Of course, you have to be careful. If you rotate a six by 180 degrees, you get a nine. If you rotate a cat by 180 degrees, you get an unhappy cat. More seriously, if you're brave, you might start looking at a class of transformations called diffeomorphisms, which are fairly popular around here. These are nice because of their nice mathematical properties, but un-nice because they can be slightly too flexible for certain problems.

Now, let's go over to NLP land. Do we ever futz with our inputs?

Sure!

In language modeling, we'll sometimes permute words or replace one word with another to get a negative example. Noah Smith futzed with his inputs in contrastive estimation to produce negative examples by swapping adjacent words, or deleting words.

In fact, try as I might, I cannot think of a single case in NLP where we make small changes to an input to get another good input: we always do it to get a bad input!

In a sense, this means that one thing that vision people have that we don't have is a notion of semantics preserving transformations. Sure, linguists (especially those from that C-guy) study transformations. And there's a vague sense that work in paraphrasing leads to transformations that maintain semantic equivalence. But the thing is that we really don't know any transformations that preserve semantics. Moreover, some transformations that seem benign (eg., passivization) actually are not: one of my favorite papers at NAACL this year by Greene and Resnik showed that syntactic structure affects sentiment (well, them, drawing on a lot of psycholinguistics work)!

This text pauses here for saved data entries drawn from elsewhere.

/-! ### Caccioppoli's inequality -/

/-- **Caccioppoli's inequality.** Let `U ⊆ ℂ` be open, `F ∈ C²(U)`, and `χ ∈ C¹_c` real with
`tsupport χ ⊆ U`, `|χ| ≤ 1` and `|∂ₓχ|, |∂ᵧχ| ≤ L`.  Then, with `K = tsupport χ` and
`Δ_c F = ∂ₓ²F + ∂ᵧ²F`,
`∫_K χ² (|∂ₓF|² + |∂ᵧF|²) ≤ ∫_K |Δ_c F|² + (1 + 8 L²) ∫_K |F|²`.
[cite: Iwaniec2002, Lemma 4.1 (Green's formula); folklore (Caccioppoli)] -/
theorem integral_weight_gradNormSq_le {U : Set ℂ} (hU : IsOpen U) {F : ℂ → ℂ} (hF : ContDiffOn ℝ 2 F U)
    {χ : ℂ → ℝ} (hχ : ContDiff ℝ 1 χ) (hχs : HasCompactSupport χ) (hχU : tsupport χ ⊆ U)
    (hχ1 : ∀ z, |χ z| ≤ 1) {L : ℝ}
    (hL : ∀ z, ‖fderiv ℝ (fun w => (χ w : ℂ)) z 1‖ ≤ L ∧ ‖fderiv ℝ (fun w => (χ w : ℂ)) z I‖ ≤ L) :
    ∫ z in tsupport χ, χ z ^ 2 * (‖fderiv ℝ F z 1‖ ^ 2 + ‖fderiv ℝ F z I‖ ^ 2) ≤
      (∫ z in tsupport χ,
        ‖fderiv ℝ (fun w => fderiv ℝ F w 1) z 1 + fderiv ℝ (fun w => fderiv ℝ F w I) z I‖ ^ 2) +
        (1 + 8 * L ^ 2) * ∫ z in tsupport χ, ‖F z‖ ^ 2 := by
  -- names
  set K : Set ℂ := tsupport χ with hKdef
  have hK : IsCompact K := hχs
  set χc : ℂ → ℂ := fun w => (χ w : ℂ) with hχcdef
  have hχc : ContDiff ℝ 1 χc := Complex.ofRealCLM.contDiff.comp hχ
  have hχcc : Continuous χc := hχc.continuous
  have hKc : tsupport χc = K := tsupport_ofReal_comp χ
  have hχcs : HasCompactSupport χc := by rw [HasCompactSupport, hKc]; exact hK
  set D₁ : ℂ → ℂ := fun z => fderiv ℝ F z 1 with hD₁
  set D₂ : ℂ → ℂ := fun z => fderiv ℝ F z I with hD₂
  set D₁₁ : ℂ → ℂ := fun z => fderiv ℝ (fun w => fderiv ℝ F w 1) z 1 with hD₁₁
  set D₂₂ : ℂ → ℂ := fun z => fderiv ℝ (fun w => fderiv ℝ F w I) z I with hD₂₂
  set X₁ : ℂ → ℂ := fun z => fderiv ℝ χc z 1 with hX₁
  set X₂ : ℂ → ℂ := fun z => fderiv ℝ χc z I with hX₂
  -- regularity on `U`
  have hF1 : ContDiffOn ℝ 1 F U := hF.of_le (by norm_num)
  have hFc : ContinuousOn F U := hF.continuousOn
  have hFd : ∀ z ∈ U, DifferentiableAt ℝ F z := fun z hz =>
    (hF1.differentiableOn one_ne_zero).differentiableAt (hU.mem_nhds hz)
  have hDc : ∀ e, ContinuousOn (fun z => fderiv ℝ F z e) U := fun e =>
    (hF.continuousOn_fderiv_of_isOpen hU (by norm_num)).clm_apply continuousOn_const
  have hDF1 : ∀ e, ContDiffOn ℝ 1 (fun w => fderiv ℝ F w e) U := fun e =>
    (hF.fderiv_of_isOpen hU (by norm_num)).clm_apply contDiffOn_const
  have hD2c : ∀ e, ContinuousOn (fun z => fderiv ℝ (fun w => fderiv ℝ F w e) z e) U := fun e =>
    ((hDF1 e).continuousOn_fderiv_of_isOpen hU le_rfl).clm_apply continuousOn_const
  have hXc : ∀ e, Continuous (fun z => fderiv ℝ χc z e) := fun e =>
    (hχc.continuous_fderiv one_ne_zero).clm_apply continuous_const
  have hXs : ∀ e, HasCompactSupport (fun z => fderiv ℝ χc z e) := fun e => hχcs.fderiv_apply (𝕜 := ℝ) e
  have hXU : ∀ e, tsupport (fun z => fderiv ℝ χc z e) ⊆ U := fun e =>
    (tsupport_fderiv_apply_subset ℝ e).trans (hKc.symm ▸ hχU)
  have hχd : ∀ z, DifferentiableAt ℝ χc z := fun z => hχc.differentiable one_ne_zero z
  -- the test function `G = χ² F̄`
  set G : ℂ → ℂ := fun z => χc z * χc z * conj (F z) with hGdef
  have hconjF : ContDiffOn ℝ 1 (fun z => conj (F z)) U := Complex.conjCLE.contDiff.comp_contDiffOn hF1
  have hG1 : ContDiffOn ℝ 1 G U := ((hχc.mul hχc).contDiffOn).mul hconjF
  have hGK : tsupport G ⊆ K := by
    refine (closure_mono fun z hz => ?_).trans (subset_of_eq hKc)
    rw [Function.mem_support] at hz ⊢
    intro h0; apply hz; simp only [hGdef, h0, zero_mul]
  have hGU : tsupport G ⊆ U := hGK.trans hχU
  have hGs : HasCompactSupport G := IsCompact.of_isClosed_subset hK (isClosed_tsupport _) hGK
  -- the derivative of `G`
  have hGd : ∀ z e, fderiv ℝ G z e = 2 * χc z * fderiv ℝ χc z e * conj (F z) +
      χc z * χc z * conj (fderiv ℝ F z e) := by
    intro z e
    by_cases hz : z ∈ U
    · have hd1 : DifferentiableAt ℝ (fun w => χc w * χc w) z := (hχd z).mul (hχd z)
      have hd2 : DifferentiableAt ℝ (fun w => conj (F w)) z :=
        (hconjF.differentiableOn one_ne_zero).differentiableAt (hU.mem_nhds hz)
      have h := fderiv_fun_mul hd1 hd2
      have h' := fderiv_fun_mul (hχd z) (hχd z)
      rw [hGdef, h]
      simp only [add_apply, smul_apply, smul_eq_mul, h', fderiv_conj_comp_apply]
      ring
    · have hzK : z ∉ K := fun h => hz (hχU h)
      have hzG : z ∉ tsupport G := fun h => hzK (hGK h)
      have hχ0 : χc z = 0 := by
        have : z ∉ tsupport χc := by rwa [hKc]
        exact image_eq_zero_of_notMem_tsupport this
      rw [fderiv_eq_zero_of_notMem_tsupport hzG, hχ0]
      simp
  -- integration by parts, `e = 1, I`
  have hIBP : ∀ e, e = 1 ∨ e = I →
      ∫ z, fderiv ℝ (fun w => fderiv ℝ F w e) z e * G z =
        -(2 * ∫ z, fderiv ℝ F z e * conj (F z) * (χc z * fderiv ℝ χc z e)) -
          ∫ z, fderiv ℝ F z e * conj (fderiv ℝ F z e) * (χc z * χc z) := by
    intro e he
    rw [integral_fderiv_fderiv_mul_eq_neg hU hF hG1 hGs hGU he]
    have hi1 : Integrable (fun z => fderiv ℝ F z e * conj (F z) * (χc z * fderiv ℝ χc z e)) :=
      integrable_mul_of_tsupport_subset hU ((hDc e).mul (Complex.continuous_conj.comp_continuousOn hFc))
        (hχcc.mul (hXc e)) ((hXs e).mul_left) ((tsupport_mul_subset_right).trans (hXU e))
    have hi2 : Integrable (fun z => fderiv ℝ F z e * conj (fderiv ℝ F z e) * (χc z * χc z)) :=
      integrable_mul_of_tsupport_subset hU
        ((hDc e).mul (Complex.continuous_conj.comp_continuousOn (hDc e)))
        (hχcc.mul hχcc) (hχcs.mul_left) ((tsupport_mul_subset_right).trans (hKc.symm ▸ hχU))
    suffices h : ∫ z, fderiv ℝ F z e * fderiv ℝ G z e =
        2 * (∫ z, fderiv ℝ F z e * conj (F z) * (χc z * fderiv ℝ χc z e)) +
          ∫ z, fderiv ℝ F z e * conj (fderiv ℝ F z e) * (χc z * χc z) by
      rw [h]; ring
    rw [← integral_const_mul, ← integral_add (hi1.const_mul 2) hi2]
    refine integral_congr_ae (Eventually.of_forall fun z => ?_)
    simp only [hGd z e]
    ring
  -- sum of the two directions: the complex identity
  have hLapG : Integrable (fun z => (D₁₁ z + D₂₂ z) * G z) :=
    integrable_mul_of_tsupport_subset hU ((hD2c 1).add (hD2c I))
      (contDiff_of_contDiffOn_of_tsupport_subset hU hG1 hGU).continuous hGs hGU
  have hI₁ := hIBP 1 (Or.inl rfl)
  have hI₂ := hIBP I (Or.inr rfl)
  -- every integrand vanishes off `K`; pass to set integrals over `K` and to real parts
  have hχK : ∀ z, z ∉ K → χc z = 0 := fun z hz => by
    have : z ∉ tsupport χc := by rwa [hKc]
    exact image_eq_zero_of_notMem_tsupport this
  have hXK : ∀ z e, z ∉ K → fderiv ℝ χc z e = 0 := fun z e hz => by
    have : z ∉ tsupport χc := by rwa [hKc]
    rw [fderiv_eq_zero_of_notMem_tsupport this]; rfl
  -- continuity on `K` of the real integrands
  have hKU : K ⊆ U := hχU
  have hnD : ∀ e, ContinuousOn (fun z => ‖fderiv ℝ F z e‖) K := fun e => ((hDc e).mono hKU).norm
  have hnF : ContinuousOn (fun z => ‖F z‖) K := (hFc.mono hKU).norm
  have hχK' : ContinuousOn χ K := hχ.continuous.continuousOn
  have hgradI : IntegrableOn (fun z => χ z ^ 2 * (‖D₁ z‖ ^ 2 + ‖D₂ z‖ ^ 2)) K :=
    ContinuousOn.integrableOn_compact hK ((hχK'.pow 2).mul (((hnD 1).pow 2).add ((hnD I).pow 2)))
  have hFI : IntegrableOn (fun z => ‖F z‖ ^ 2) K := ContinuousOn.integrableOn_compact hK (hnF.pow 2)
  have hLapI : IntegrableOn (fun z => ‖D₁₁ z + D₂₂ z‖ ^ 2) K :=
    ContinuousOn.integrableOn_compact hK ((((hD2c 1).add (hD2c I)).mono hKU).norm.pow 2)
  -- (a) the gradient term is the real part of `∑ₑ ∫ Dₑ conj(Dₑ) χ²`
  have hA : ∀ e, (∫ z, fderiv ℝ F z e * conj (fderiv ℝ F z e) * (χc z * χc z)).re =
      ∫ z in K, χ z ^ 2 * ‖fderiv ℝ F z e‖ ^ 2 := by
    intro e
    rw [← setIntegral_eq_integral_of_forall_compl_eq_zero (s := K) (fun z hz => by
      rw [hχK z hz]; simp)]
    have hint : IntegrableOn (fun z => fderiv ℝ F z e * conj (fderiv ℝ F z e) * (χc z * χc z)) K :=
      ContinuousOn.integrableOn_compact hK ((((hDc e).mul
        (Complex.continuous_conj.comp_continuousOn (hDc e))).mono hKU).mul
        ((hχcc.mul hχcc).continuousOn))
    have hre := integral_re hint
    simp only [RCLike.re_to_complex] at hre
    rw [← hre]
    refine integral_congr_ae (Eventually.of_forall fun z => ?_)
    have hz : fderiv ℝ F z e * conj (fderiv ℝ F z e) * (χc z * χc z) =
        ((‖fderiv ℝ F z e‖ ^ 2 * (χ z * χ z) : ℝ) : ℂ) := by
      rw [Complex.mul_conj, Complex.normSq_eq_norm_sq]
      simp only [hχcdef]
      push_cast
      ring
    simp only [hz, Complex.ofReal_re]
    ring
  -- (b) the Laplacian term
  have hB : ‖∫ z, (D₁₁ z + D₂₂ z) * G z‖ ≤
      (1 / 2) * ((∫ z in K, ‖D₁₁ z + D₂₂ z‖ ^ 2) + ∫ z in K, ‖F z‖ ^ 2) := by
    rw [← setIntegral_eq_integral_of_forall_compl_eq_zero (s := K) (fun z hz => by
      simp only [hGdef, hχK z hz, zero_mul, mul_zero])]
    refine (norm_integral_le_integral_norm _).trans ?_
    rw [← integral_add hLapI hFI, ← integral_const_mul]
    refine integral_mono_of_nonneg (Eventually.of_forall fun z => norm_nonneg _)
      ((hLapI.add hFI).const_mul _) (Eventually.of_forall fun z => ?_)
    have hχz : |χ z| ≤ 1 := hχ1 z
    have h1 : ‖G z‖ ≤ ‖F z‖ := by
      simp only [hGdef, norm_mul, Complex.norm_conj, hχcdef, Complex.norm_real, Real.norm_eq_abs]
      have : |χ z| * |χ z| ≤ 1 := by nlinarith [abs_nonneg (χ z)]
      nlinarith [norm_nonneg (F z), abs_nonneg (χ z)]
    dsimp only
    rw [norm_mul]
    nlinarith [norm_nonneg (D₁₁ z + D₂₂ z), norm_nonneg (G z), norm_nonneg (F z),
      sq_nonneg (‖D₁₁ z + D₂₂ z‖ - ‖F z‖)]
  -- (c) the cross terms
  have hC : ∀ e, e = 1 ∨ e = I → ‖∫ z, fderiv ℝ F z e * conj (F z) * (χc z * fderiv ℝ χc z e)‖ ≤
      (1 / 4) * (∫ z in K, χ z ^ 2 * ‖fderiv ℝ F z e‖ ^ 2) + L ^ 2 * ∫ z in K, ‖F z‖ ^ 2 := by
    intro e he
    have hLe : ∀ z, ‖fderiv ℝ χc z e‖ ≤ L := fun z => by
      rcases he with rfl | rfl
      · exact (hL z).1
      · exact (hL z).2
    rw [← setIntegral_eq_integral_of_forall_compl_eq_zero (s := K) (fun z hz => by
      rw [hχK z hz]; simp)]
    refine (norm_integral_le_integral_norm _).trans ?_
    have hi1 : IntegrableOn (fun z => χ z ^ 2 * ‖fderiv ℝ F z e‖ ^ 2) K :=
      ContinuousOn.integrableOn_compact hK ((hχK'.pow 2).mul ((hnD e).pow 2))
    rw [← integral_const_mul, ← integral_const_mul, ← integral_add (hi1.const_mul _) (hFI.const_mul _)]
    refine integral_mono_of_nonneg (Eventually.of_forall fun z => norm_nonneg _)
      ((hi1.const_mul _).add (hFI.const_mul _)) (Eventually.of_forall fun z => ?_)
    have hXz := hLe z
    dsimp only
    simp only [norm_mul, Complex.norm_conj, hχcdef, Complex.norm_real, Real.norm_eq_abs]
    rw [show χ z ^ 2 = |χ z| ^ 2 from (sq_abs _).symm]
    have hprod : ‖fderiv ℝ F z e‖ * ‖F z‖ * (|χ z| * ‖fderiv ℝ (fun w => (χ w : ℂ)) z e‖) ≤
        ‖fderiv ℝ F z e‖ * ‖F z‖ * (|χ z| * L) :=
      mul_le_mul_of_nonneg_left (mul_le_mul_of_nonneg_left hXz (abs_nonneg _)) (by positivity)
    nlinarith [norm_nonneg (fderiv ℝ F z e), norm_nonneg (F z), abs_nonneg (χ z),
      sq_nonneg (|χ z| * ‖fderiv ℝ F z e‖ - 2 * L * ‖F z‖), hprod]
  -- assemble: `I₁ + I₂ = re(A₁ + A₂)`, `A₁ + A₂ = -S - 2(C₁ + C₂)`
  have hLap1 : Integrable (fun z => D₁₁ z * G z) :=
    integrable_mul_of_tsupport_subset hU (hD2c 1)
      (contDiff_of_contDiffOn_of_tsupport_subset hU hG1 hGU).continuous hGs hGU
  have hLap2 : Integrable (fun z => D₂₂ z * G z) :=
    integrable_mul_of_tsupport_subset hU (hD2c I)
      (contDiff_of_contDiffOn_of_tsupport_subset hU hG1 hGU).continuous hGs hGU
  have hsum : (∫ z, (D₁₁ z + D₂₂ z) * G z) = (∫ z, D₁₁ z * G z) + ∫ z, D₂₂ z * G z := by
    rw [← integral_add hLap1 hLap2]
    refine integral_congr_ae (Eventually.of_forall fun z => ?_)
    simp only [add_mul]
  have hi₁ : IntegrableOn (fun z => χ z ^ 2 * ‖D₁ z‖ ^ 2) K :=
    ContinuousOn.integrableOn_compact hK ((hχK'.pow 2).mul ((hnD 1).pow 2))
  have hi₂ : IntegrableOn (fun z => χ z ^ 2 * ‖D₂ z‖ ^ 2) K :=
    ContinuousOn.integrableOn_compact hK ((hχK'.pow 2).mul ((hnD I).pow 2))
  have hsplit : ∫ z in K, χ z ^ 2 * (‖D₁ z‖ ^ 2 + ‖D₂ z‖ ^ 2) =
      (∫ z in K, χ z ^ 2 * ‖D₁ z‖ ^ 2) + ∫ z in K, χ z ^ 2 * ‖D₂ z‖ ^ 2 := by
    rw [← integral_add hi₁ hi₂]
    refine integral_congr_ae (Eventually.of_forall fun z => ?_)
    simp only [mul_add]
  have hAe : (∫ z, fderiv ℝ F z 1 * conj (fderiv ℝ F z 1) * (χc z * χc z)) +
      (∫ z, fderiv ℝ F z I * conj (fderiv ℝ F z I) * (χc z * χc z)) =
      -(∫ z, (D₁₁ z + D₂₂ z) * G z) -
        2 * ((∫ z, fderiv ℝ F z 1 * conj (F z) * (χc z * fderiv ℝ χc z 1)) +
          ∫ z, fderiv ℝ F z I * conj (F z) * (χc z * fderiv ℝ χc z I)) := by
    rw [hsum]
    change (∫ z, D₁₁ z * G z) = _ at hI₁
    change (∫ z, D₂₂ z * G z) = _ at hI₂
    rw [hI₁, hI₂]
    ring
  have hre : (∫ z in K, χ z ^ 2 * ‖D₁ z‖ ^ 2) + (∫ z in K, χ z ^ 2 * ‖D₂ z‖ ^ 2) =
      ((∫ z, fderiv ℝ F z 1 * conj (fderiv ℝ F z 1) * (χc z * χc z)) +
        (∫ z, fderiv ℝ F z I * conj (fderiv ℝ F z I) * (χc z * χc z))).re := by
    rw [Complex.add_re, hA 1, hA I]
  have hn2 : ‖(2 : ℂ)‖ = 2 := by simp
  have hbound : ((∫ z, fderiv ℝ F z 1 * conj (fderiv ℝ F z 1) * (χc z * χc z)) +
        (∫ z, fderiv ℝ F z I * conj (fderiv ℝ F z I) * (χc z * χc z))).re ≤
      ‖∫ z, (D₁₁ z + D₂₂ z) * G z‖ +
        2 * (‖∫ z, fderiv ℝ F z 1 * conj (F z) * (χc z * fderiv ℝ χc z 1)‖ +
          ‖∫ z, fderiv ℝ F z I * conj (F z) * (χc z * fderiv ℝ χc z I)‖) := by
    refine (Complex.re_le_norm _).trans ?_
    rw [hAe]
    refine (norm_sub_le _ _).trans ?_
    rw [norm_neg, norm_mul, hn2]
    exact add_le_add le_rfl (mul_le_mul_of_nonneg_left (norm_add_le _ _) (by norm_num))
  have hc₁ := hC 1 (Or.inl rfl)
  have hc₂ := hC I (Or.inr rfl)
  rw [hsplit]
  linarith [hbound, hB, hc₁, hc₂, hre]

I don't have a significant point to this story other than it's kind of weird. I mentioned this to some people at ICML and got a reaction that replacing words with synonyms should be fine. I remember doing this in high school, when word processors first started coming with thesauri packed in. The result seemed to be that if I actually knew the word I was plugging in, life was fine... but if not, it was usually a bad replacement. So this seems like something of a mixed bag: depending on how liberal you are with defining "synonym" you might be okay do this, but you might also not be.